(ENTRIES SUPPLIED Opens)

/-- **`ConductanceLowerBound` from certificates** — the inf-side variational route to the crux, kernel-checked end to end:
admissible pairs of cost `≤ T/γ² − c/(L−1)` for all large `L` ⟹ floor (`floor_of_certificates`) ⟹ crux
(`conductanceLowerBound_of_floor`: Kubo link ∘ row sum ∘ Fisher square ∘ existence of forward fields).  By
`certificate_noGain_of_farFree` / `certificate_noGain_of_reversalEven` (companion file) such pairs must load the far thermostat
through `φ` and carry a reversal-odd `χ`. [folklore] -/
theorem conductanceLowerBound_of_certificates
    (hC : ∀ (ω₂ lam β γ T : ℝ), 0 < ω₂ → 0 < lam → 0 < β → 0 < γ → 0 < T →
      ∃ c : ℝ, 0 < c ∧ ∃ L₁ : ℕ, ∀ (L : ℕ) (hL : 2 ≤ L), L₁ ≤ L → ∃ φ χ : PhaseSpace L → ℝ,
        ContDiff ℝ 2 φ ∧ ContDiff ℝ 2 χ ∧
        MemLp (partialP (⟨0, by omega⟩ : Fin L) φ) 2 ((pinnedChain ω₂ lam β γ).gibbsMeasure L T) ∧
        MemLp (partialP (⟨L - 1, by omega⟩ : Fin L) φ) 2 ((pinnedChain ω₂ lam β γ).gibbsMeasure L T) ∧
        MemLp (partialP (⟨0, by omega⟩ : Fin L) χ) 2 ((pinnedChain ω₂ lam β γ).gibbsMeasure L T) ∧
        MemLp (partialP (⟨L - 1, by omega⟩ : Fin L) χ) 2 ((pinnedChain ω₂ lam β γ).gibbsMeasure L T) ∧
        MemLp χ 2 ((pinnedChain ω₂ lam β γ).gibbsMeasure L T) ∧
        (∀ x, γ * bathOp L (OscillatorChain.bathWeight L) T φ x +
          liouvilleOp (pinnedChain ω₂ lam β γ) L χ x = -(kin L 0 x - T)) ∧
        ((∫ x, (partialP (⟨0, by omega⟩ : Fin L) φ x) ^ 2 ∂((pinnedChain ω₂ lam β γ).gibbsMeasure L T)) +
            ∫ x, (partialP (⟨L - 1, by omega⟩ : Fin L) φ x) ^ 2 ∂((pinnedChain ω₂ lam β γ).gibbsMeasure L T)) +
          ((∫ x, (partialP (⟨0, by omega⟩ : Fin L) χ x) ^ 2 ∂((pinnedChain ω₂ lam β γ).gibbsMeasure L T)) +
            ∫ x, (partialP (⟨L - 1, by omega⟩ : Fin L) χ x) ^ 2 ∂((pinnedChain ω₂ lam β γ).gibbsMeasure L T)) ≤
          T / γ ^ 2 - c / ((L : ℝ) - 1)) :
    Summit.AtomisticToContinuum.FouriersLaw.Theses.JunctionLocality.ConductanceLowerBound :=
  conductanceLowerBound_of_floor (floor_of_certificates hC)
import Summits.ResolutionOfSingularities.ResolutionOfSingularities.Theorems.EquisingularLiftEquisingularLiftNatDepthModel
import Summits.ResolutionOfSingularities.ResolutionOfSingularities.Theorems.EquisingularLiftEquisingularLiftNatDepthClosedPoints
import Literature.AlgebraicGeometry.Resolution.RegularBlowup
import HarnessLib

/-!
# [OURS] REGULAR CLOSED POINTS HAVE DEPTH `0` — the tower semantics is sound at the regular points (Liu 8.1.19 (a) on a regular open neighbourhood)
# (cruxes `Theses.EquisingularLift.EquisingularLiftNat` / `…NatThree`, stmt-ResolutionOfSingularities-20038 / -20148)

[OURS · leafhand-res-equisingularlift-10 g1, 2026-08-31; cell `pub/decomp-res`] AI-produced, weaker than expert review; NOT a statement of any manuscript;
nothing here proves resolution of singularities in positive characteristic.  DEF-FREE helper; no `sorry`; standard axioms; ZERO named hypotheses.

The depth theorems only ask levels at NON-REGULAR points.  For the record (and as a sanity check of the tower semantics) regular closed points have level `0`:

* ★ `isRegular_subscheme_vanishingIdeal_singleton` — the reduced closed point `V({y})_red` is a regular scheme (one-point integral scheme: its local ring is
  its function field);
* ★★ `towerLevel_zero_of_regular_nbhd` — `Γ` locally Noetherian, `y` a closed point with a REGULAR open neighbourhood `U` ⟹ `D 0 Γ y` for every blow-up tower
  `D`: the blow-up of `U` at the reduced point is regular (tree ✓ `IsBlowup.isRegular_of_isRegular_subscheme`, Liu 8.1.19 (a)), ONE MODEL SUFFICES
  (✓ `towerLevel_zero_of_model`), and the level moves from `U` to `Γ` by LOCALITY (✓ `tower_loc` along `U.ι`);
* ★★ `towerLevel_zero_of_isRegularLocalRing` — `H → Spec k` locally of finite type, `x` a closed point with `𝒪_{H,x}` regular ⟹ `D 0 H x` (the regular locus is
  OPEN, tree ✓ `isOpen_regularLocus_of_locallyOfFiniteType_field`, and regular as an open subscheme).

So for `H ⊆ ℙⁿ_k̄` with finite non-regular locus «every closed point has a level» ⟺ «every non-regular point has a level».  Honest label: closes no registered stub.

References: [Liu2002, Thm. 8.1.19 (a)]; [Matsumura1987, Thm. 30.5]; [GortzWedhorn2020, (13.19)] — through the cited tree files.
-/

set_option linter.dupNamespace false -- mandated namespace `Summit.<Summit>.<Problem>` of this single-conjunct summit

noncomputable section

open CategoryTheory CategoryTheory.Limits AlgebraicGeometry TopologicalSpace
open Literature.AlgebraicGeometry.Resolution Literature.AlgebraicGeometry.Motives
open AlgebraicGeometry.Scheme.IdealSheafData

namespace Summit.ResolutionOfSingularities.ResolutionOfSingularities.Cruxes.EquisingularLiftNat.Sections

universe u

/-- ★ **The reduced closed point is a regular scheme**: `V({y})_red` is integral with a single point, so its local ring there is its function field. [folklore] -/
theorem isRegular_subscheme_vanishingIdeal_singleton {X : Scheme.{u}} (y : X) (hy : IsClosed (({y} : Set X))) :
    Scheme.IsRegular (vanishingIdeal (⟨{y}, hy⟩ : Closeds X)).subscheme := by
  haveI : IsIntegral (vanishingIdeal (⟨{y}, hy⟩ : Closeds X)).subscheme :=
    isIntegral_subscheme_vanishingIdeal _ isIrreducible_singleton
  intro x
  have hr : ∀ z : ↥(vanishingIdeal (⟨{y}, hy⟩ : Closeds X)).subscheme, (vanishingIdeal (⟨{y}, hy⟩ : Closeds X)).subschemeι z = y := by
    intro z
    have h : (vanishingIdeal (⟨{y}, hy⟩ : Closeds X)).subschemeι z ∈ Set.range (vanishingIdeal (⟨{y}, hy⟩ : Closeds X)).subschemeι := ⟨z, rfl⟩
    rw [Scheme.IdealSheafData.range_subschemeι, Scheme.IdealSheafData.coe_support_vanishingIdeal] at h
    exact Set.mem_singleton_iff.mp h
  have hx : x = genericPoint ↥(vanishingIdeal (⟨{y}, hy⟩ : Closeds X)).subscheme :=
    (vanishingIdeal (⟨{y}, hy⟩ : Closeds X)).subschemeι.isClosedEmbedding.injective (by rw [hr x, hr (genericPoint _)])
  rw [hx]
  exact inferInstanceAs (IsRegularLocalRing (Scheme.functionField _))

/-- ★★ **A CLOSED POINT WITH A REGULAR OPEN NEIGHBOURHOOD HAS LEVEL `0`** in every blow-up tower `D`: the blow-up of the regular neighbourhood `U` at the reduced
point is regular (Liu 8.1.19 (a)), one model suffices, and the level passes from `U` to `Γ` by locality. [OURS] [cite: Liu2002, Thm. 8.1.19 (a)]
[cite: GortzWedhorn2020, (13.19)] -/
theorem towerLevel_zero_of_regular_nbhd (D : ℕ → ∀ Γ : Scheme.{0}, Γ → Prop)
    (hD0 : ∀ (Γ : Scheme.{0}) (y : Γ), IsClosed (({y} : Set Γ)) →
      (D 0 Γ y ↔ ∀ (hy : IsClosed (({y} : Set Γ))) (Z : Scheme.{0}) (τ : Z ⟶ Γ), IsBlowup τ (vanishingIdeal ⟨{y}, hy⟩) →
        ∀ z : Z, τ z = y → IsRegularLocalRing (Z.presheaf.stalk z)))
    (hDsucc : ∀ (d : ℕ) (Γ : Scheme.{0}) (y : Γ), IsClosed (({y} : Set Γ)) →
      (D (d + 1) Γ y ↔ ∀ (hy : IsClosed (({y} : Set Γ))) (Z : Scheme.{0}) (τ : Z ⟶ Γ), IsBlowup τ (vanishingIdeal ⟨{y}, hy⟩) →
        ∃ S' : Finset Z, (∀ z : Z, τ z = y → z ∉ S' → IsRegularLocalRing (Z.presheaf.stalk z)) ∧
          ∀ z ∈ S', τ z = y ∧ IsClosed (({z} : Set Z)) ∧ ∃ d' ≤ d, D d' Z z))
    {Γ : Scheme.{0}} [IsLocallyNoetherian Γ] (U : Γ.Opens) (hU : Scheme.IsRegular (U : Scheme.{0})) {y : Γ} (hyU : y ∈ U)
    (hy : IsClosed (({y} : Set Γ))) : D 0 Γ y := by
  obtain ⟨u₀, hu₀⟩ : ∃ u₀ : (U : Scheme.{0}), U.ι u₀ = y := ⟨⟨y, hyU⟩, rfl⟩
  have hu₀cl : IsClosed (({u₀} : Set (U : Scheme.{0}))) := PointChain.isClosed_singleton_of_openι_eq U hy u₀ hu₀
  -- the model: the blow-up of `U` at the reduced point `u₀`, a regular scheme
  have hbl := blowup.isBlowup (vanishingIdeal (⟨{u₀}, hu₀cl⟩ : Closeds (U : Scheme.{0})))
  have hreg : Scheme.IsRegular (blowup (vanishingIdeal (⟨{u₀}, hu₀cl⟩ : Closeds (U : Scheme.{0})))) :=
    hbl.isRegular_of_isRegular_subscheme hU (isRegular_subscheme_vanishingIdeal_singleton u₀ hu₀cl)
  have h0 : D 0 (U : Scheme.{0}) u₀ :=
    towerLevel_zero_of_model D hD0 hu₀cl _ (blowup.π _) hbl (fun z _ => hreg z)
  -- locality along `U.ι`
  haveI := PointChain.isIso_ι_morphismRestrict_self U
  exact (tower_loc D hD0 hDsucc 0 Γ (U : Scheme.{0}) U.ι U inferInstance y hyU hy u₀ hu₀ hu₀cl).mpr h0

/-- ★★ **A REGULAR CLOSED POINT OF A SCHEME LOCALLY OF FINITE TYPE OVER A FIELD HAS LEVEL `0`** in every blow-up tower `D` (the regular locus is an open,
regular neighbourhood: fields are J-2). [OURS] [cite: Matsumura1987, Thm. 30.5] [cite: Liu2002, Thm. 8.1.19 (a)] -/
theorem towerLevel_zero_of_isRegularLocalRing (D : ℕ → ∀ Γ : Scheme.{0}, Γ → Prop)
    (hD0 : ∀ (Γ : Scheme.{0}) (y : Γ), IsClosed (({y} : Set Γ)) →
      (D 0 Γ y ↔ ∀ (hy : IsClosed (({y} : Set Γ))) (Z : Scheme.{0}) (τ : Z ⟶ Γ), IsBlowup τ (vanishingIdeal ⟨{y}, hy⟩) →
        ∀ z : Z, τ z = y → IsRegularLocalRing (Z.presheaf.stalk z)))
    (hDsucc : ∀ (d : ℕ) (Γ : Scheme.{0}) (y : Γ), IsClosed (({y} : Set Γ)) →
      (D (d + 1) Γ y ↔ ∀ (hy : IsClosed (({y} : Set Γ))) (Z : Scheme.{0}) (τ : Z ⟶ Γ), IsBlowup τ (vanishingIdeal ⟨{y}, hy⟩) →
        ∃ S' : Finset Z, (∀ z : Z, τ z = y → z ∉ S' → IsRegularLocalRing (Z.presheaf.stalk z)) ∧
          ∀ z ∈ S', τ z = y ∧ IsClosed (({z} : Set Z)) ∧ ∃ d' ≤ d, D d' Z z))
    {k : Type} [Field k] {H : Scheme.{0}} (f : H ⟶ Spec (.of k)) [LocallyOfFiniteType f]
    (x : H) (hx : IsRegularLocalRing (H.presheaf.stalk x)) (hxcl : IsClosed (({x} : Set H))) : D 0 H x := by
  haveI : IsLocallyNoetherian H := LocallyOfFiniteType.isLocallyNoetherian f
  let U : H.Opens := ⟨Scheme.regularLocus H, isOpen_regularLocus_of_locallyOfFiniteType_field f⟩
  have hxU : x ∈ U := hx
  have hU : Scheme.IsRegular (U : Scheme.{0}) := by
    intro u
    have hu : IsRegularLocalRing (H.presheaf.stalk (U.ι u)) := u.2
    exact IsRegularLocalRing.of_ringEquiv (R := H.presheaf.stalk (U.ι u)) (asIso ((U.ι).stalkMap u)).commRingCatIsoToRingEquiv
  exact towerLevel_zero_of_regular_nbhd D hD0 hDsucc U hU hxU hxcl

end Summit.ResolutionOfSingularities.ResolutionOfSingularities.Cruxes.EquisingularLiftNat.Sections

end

(ENTRIES SUPPLIED Closes)

# WHAT IS EXPECTED
Please return only the lines above, starting at the line that has "-- locality along" and ending at the line that has "theorem towerLevel_zero_of_isRegularLocalRing (D", keeping both and leaving each one unchanged.

# RESULT OF THIS EXERCISE
  -- locality along `U.ι`
  haveI := PointChain.isIso_ι_morphismRestrict_self U
  exact (tower_loc D hD0 hDsucc 0 Γ (U : Scheme.{0}) U.ι U inferInstance y hyU hy u₀ hu₀ hu₀cl).mpr h0

/-- ★★ **A REGULAR CLOSED POINT OF A SCHEME LOCALLY OF FINITE TYPE OVER A FIELD HAS LEVEL `0`** in every blow-up tower `D` (the regular locus is an open,
regular neighbourhood: fields are J-2). [OURS] [cite: Matsumura1987, Thm. 30.5] [cite: Liu2002, Thm. 8.1.19 (a)] -/
theorem towerLevel_zero_of_isRegularLocalRing (D : ℕ → ∀ Γ : Scheme.{0}, Γ → Prop)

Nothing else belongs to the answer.